American mathematician (1888–1971)

Albert Arnold Bennett, Jr. PhD. (1888–1971) was an American mathematician who worked primarily in numerical analysis, modern algebra, and symbolic logic. He founded what is today the Eastern Pennsylvania and Delaware section of Mathematical Association of America (MAA).

==Early life and education==
Bennett was born on June 2, 1888 in Yokohama, Japan to Albert Arnold Bennett Sr. and Mela Isabel Barrows Bennett. When he turned fourteen, he left Japan and went to live with other relatives to continue his education in Providence, RI. In 1910, he obtained a Bachelor of Arts degree from Brown University; in 1911, he got his master of science degree. Also in 1911, he obtained a Master of Arts degree from Princeton University. In 1915, he earned a PhD from Princeton. During his time at Princeton, he spent one year at the mathematical center at University of Göttingen.

==Career==
===Early career and military service===
Bennett's dissertation was accepted into the Annals of Mathematics under the name “An algebraic treatment of the theorem of closure”. His dissertation was only 21 pages
long, but was over 10% of volume for the years 1914–1915. Afterwards, he published papers on analysis in three of the four issues of the next volume and a note which accounted for over 20% of the volume for 1916–1917. In 1916, he began his faculty career as an instructor at Princeton. In 1916, he became an adjunct professor at the University of Texas at Austin. On August 15, 1917, he became an army captain during World War I where he focused on mathematical work at Aberdeen Proving Ground under Oswald Veblen. On January 15, 1919, he was honorably discharged, but remained a civilian “mathematician and dynamics expert"" for the United States Department of War until 1921.

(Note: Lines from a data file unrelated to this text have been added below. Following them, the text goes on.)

import Literature.Topology.FourManifolds.MTorusCoordinates
import HarnessLib

/-!
# The chart of the surgery piece at the cap end of Gompf's disc

Infrastructure for the explicit fishtail neighbourhood (R. Gompf, *More Cappell–Shaneson spheres
are standard*, Algebr. Geom. Topol. 10 (2010), proof of Thm 2.1 and Lemma 2.2; the named fact
`Literature.Topology.FourManifolds.gompf2010_framedTwist`). The centre of Gompf's disc `D` is a
cap point of the surgered section sphere, i.e. a point of the core sphere `{0} × 𝕊²` of the new
piece `D̊² × 𝕊²` of the circle surgery. Near it the tube about `D` must be written in the product
chart of the new piece. This file provides that chart:

* `Literature.Topology.FourManifolds.toE2 : ℂ → ℝ²` (inverse of the tree's `toC`);
* `Literature.Topology.FourManifolds.thetaPt (P, Q) = (√(1 - P² - Q²), P, -Q) ∈ 𝕊²` — the graph
  chart of the hemisphere `{θ₀ > 0}` with inverse `thetaInv θ = (θ₁, -θ₂)`, as a partial
  diffeomorphism `thetaChart : ℝ² ⇀ 𝕊²`;
* `Literature.Topology.FourManifolds.capEndChart c : ℂ × ℝ × ℝ ⇀ D̊² × 𝕊²`,
  `(ζ, a, b) ↦ (ζ, thetaPt (c a, c b))`, a partial diffeomorphism onto `{θ₀ > 0}`;
* `Literature.Topology.FourManifolds.capEnd ν c = ν.glueData.inr ∘ capEndChart c`, a local
  diffeomorphism into the surgered manifold at every point of the source
  (`isLocalDiffeomorphAt_capEnd`), and its expression through the old piece off the centre
  (`capEnd_eq_inl`: `inr (ζ, θ) = inl (ν (ζ/‖ζ‖, ‖ζ‖ θ))`);
* the mirrored versions at the north cap centre `-e₀`: `reflX`, `reflS` (the reflection
  `(x, y, z) ↦ (-x, y, z)` as a diffeomorphism of `𝕊²`), `reflD` (on `D̊² × 𝕊²`),
  `Literature.Topology.FourManifolds.capEndN`, `isLocalDiffeomorphAt_capEndN`, `capEndN_eq_inl`.

Everything is proved; no named facts.

## References

* R. E. Gompf, *More Cappell–Shaneson spheres are standard*, Algebr. Geom. Topol. 10 (2010)
  1665–1681, proof of Thm 2.1 and Lemma 2.2. [GompfAGT2010]
* R. E. Gompf and A. I. Stipsicz, *4-manifolds and Kirby calculus*, GSM 20, AMS (1999), §5.2. [GompfStipsicz1999]
-/

noncomputable section

open scoped Real ContDiff Topology Manifold
open Set Function Filter Metric Module

namespace Literature.Topology.FourManifolds

universe u

local notation "𝔼 " n:arg => EuclideanSpace ℝ (Fin n)
local notation "𝕊 " n:arg => (Metric.sphere (0 : EuclideanSpace ℝ (Fin (n + 1))) 1)

attribute [local instance] fact_finrank_euclideanSpace_succ

/-! ### `ℂ → ℝ²` -/

section ToE2

/-- **The identification `ℂ → ℝ²`**, inverse to the tree's `toC`. [folklore] -/
def toE2 (z : ℂ) : 𝔼 2 := WithLp.toLp 2 ![z.re, z.im]

/-- `toC ∘ toE2 = id`. [folklore] -/
@[simp] theorem toC_toE2 (z : ℂ) : toC (toE2 z) = z := by
  apply Complex.ext <;> simp [toE2, toC]

/-- `toE2 ∘ toC = id`. [folklore] -/
@[simp] theorem toE2_toC (v : 𝔼 2) : toE2 (toC v) = v := by
  ext i; fin_cases i <;> simp [toE2, toC]

/-- `toE2` is smooth (real linear). [folklore] -/
theorem contDiff_toE2 : ContDiff ℝ ∞ toE2 := by
  unfold toE2
  rw [contDiff_piLp]
  intro i
  fin_cases i
  · exact Complex.reCLM.contDiff
  · exact Complex.imCLM.contDiff

/-- `toE2` preserves the norm. [folklore] -/
@[simp] theorem norm_toE2 (z : ℂ) : ‖toE2 z‖ = ‖z‖ := by
  rw [EuclideanSpace.norm_eq, Complex.norm_eq_sqrt_sq_add_sq]
  simp [toE2, Fin.sum_univ_two]

/-- `toE2 z = 0 ↔ z = 0`. [folklore] -/
theorem toE2_eq_zero_iff {z : ℂ} : toE2 z = 0 ↔ z = 0 := by
  rw [← norm_eq_zero, norm_toE2, norm_eq_zero]

end ToE2

/-! ### The graph chart of the hemisphere -/

section Theta

/-- The unit vector `(√(1 - P² - Q²), P, -Q)`. [folklore] -/
def thetaVec (p : ℝ × ℝ) : 𝔼 3 := WithLp.toLp 2 ![Real.sqrt (1 - p.1 ^ 2 - p.2 ^ 2), p.1, -p.2]

/-- It is a unit vector on the closed unit disc. [folklore] -/
theorem norm_thetaVec {p : ℝ × ℝ} (h : p.1 ^ 2 + p.2 ^ 2 ≤ 1) : ‖thetaVec p‖ = 1 := by
  rw [thetaVec, EuclideanSpace.norm_eq]
  simp only [Fin.sum_univ_three, Matrix.cons_val_zero, Matrix.cons_val_one, Matrix.cons_val,
    Real.norm_eq_abs, sq_abs, neg_sq]
  rw [Real.sq_sqrt (by linarith), show 1 - p.1 ^ 2 - p.2 ^ 2 + p.1 ^ 2 + p.2 ^ 2 = 1 by ring, Real.sqrt_one]

/-- **The graph chart of the hemisphere `{θ₀ > 0}`** (junk off the open unit disc). [folklore] -/
def thetaPt (p : ℝ × ℝ) : 𝕊 2 := by
  classical
  exact if h : p.1 ^ 2 + p.2 ^ 2 < 1 then ⟨thetaVec p, by rw [mem_sphere_zero_iff_norm, norm_thetaVec h.le]⟩
    else spherePt 2

/-- The inverse chart `θ ↦ (θ₁, -θ₂)`. [folklore] -/
def thetaInv (θ : 𝕊 2) : ℝ × ℝ := ((θ : 𝔼 3) 1, -(θ : 𝔼 3) 2)

/-- The value of the chart on the open unit disc. [folklore] -/
theorem coe_thetaPt {p : ℝ × ℝ} (h : p.1 ^ 2 + p.2 ^ 2 < 1) : (thetaPt p : 𝔼 3) = thetaVec p := by
  rw [thetaPt, dif_pos h]

/-- `thetaInv ∘ thetaPt = id` on the open unit disc. [folklore] -/
theorem thetaInv_thetaPt {p : ℝ × ℝ} (h : p.1 ^ 2 + p.2 ^ 2 < 1) : thetaInv (thetaPt p) = p := by
  rw [thetaInv, coe_thetaPt h]
  obtain ⟨P, Q⟩ := p
  simp [thetaVec]

/-- On the hemisphere `θ₀ > 0`: `θ₁² + θ₂² < 1`. [folklore] -/
theorem sq_add_sq_lt_one {θ : 𝕊 2} (h : 0 < (θ : 𝔼 3) 0) : ((θ : 𝔼 3) 1) ^ 2 + (-(θ : 𝔼 3) 2) ^ 2 < 1 := by
  have hn : ‖(θ : 𝔼 3)‖ = 1 := by simp
  have hsq : ‖(θ : 𝔼 3)‖ ^ 2 = (θ : 𝔼 3) 0 ^ 2 + (θ : 𝔼 3) 1 ^ 2 + (θ : 𝔼 3) 2 ^ 2 := by
    rw [EuclideanSpace.norm_eq, Real.sq_sqrt (by positivity)]
    simp [Fin.sum_univ_three]
  rw [hn] at hsq
  nlinarith

/-- `thetaPt ∘ thetaInv = id` on the hemisphere `θ₀ > 0`. [folklore] -/
theorem thetaPt_thetaInv {θ : 𝕊 2} (h : 0 < (θ : 𝔼 3) 0) : thetaPt (thetaInv θ) = θ := by
  have hlt := sq_add_sq_lt_one h
  have hn : ‖(θ : 𝔼 3)‖ = 1 := by simp
  have hsq : (θ : 𝔼 3) 0 ^ 2 + (θ : 𝔼 3) 1 ^ 2 + (θ : 𝔼 3) 2 ^ 2 = 1 := by
    have : ‖(θ : 𝔼 3)‖ ^ 2 = (θ : 𝔼 3) 0 ^ 2 + (θ : 𝔼 3) 1 ^ 2 + (θ : 𝔼 3) 2 ^ 2 := by
      rw [EuclideanSpace.norm_eq, Real.sq_sqrt (by positivity)]
      simp [Fin.sum_univ_three]
    rw [← this, hn, one_pow]
  ext1
  rw [coe_thetaPt (by simpa [thetaInv] using hlt)]
  ext i
  fin_cases i
  · simp only [thetaVec, thetaInv]
    simp only [Fin.zero_eta, Matrix.cons_val_zero, neg_sq]
    rw [show 1 - (θ : 𝔼 3) 1 ^ 2 - (θ : 𝔼 3) 2 ^ 2 = (θ : 𝔼 3) 0 ^ 2 by linarith]
    exact Real.sqrt_sq h.le
  · simp [thetaVec, thetaInv]
  · simp [thetaVec, thetaInv]

/-- Smoothness of the unit vector on the open unit disc. [folklore] -/
theorem contDiffAt_thetaVec {p : ℝ × ℝ} (h : p.1 ^ 2 + p.2 ^ 2 < 1) : ContDiffAt ℝ ∞ thetaVec p := by
  unfold thetaVec
  rw [contDiffAt_piLp]
  intro i
  fin_cases i
  · simp only [Fin.zero_eta, Matrix.cons_val_zero]
    refine ContDiffAt.sqrt ?_ (by linarith : 1 - p.1 ^ 2 - p.2 ^ 2 ≠ 0)
    exact (contDiffAt_const.sub (contDiffAt_fst.pow 2)).sub (contDiffAt_snd.pow 2)
  · exact contDiffAt_fst
  · exact contDiffAt_snd.neg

===Charter member of MAA and return to Brown===
Upon return to the University of Texas in 1921 for his service he was promoted to associate professor. In 1915, he joined the MAA where he was an active member. In 1921, he was elected as a member of the Board of Governors. In 1922, the MAA elected him to be a trustee and he was appointed to be a part of the Association’s Committee
on Publications. The next year, he became the editor of the American Mathematical Monthly. He then became the Vice President of the MAA and chair of the Texas Section in 1925.
However, he resigned from being the chair of the Texas Section later in 1925 to accept the position of being both a professor and the chair of the Mathematics Department at Lehigh University. In 1927, he returned to Brown University as a professor of mathematics. In 1931, he graduated his first doctoral student William Vann Parker. Bennett again became vice president of MAA in 1933 and 1934.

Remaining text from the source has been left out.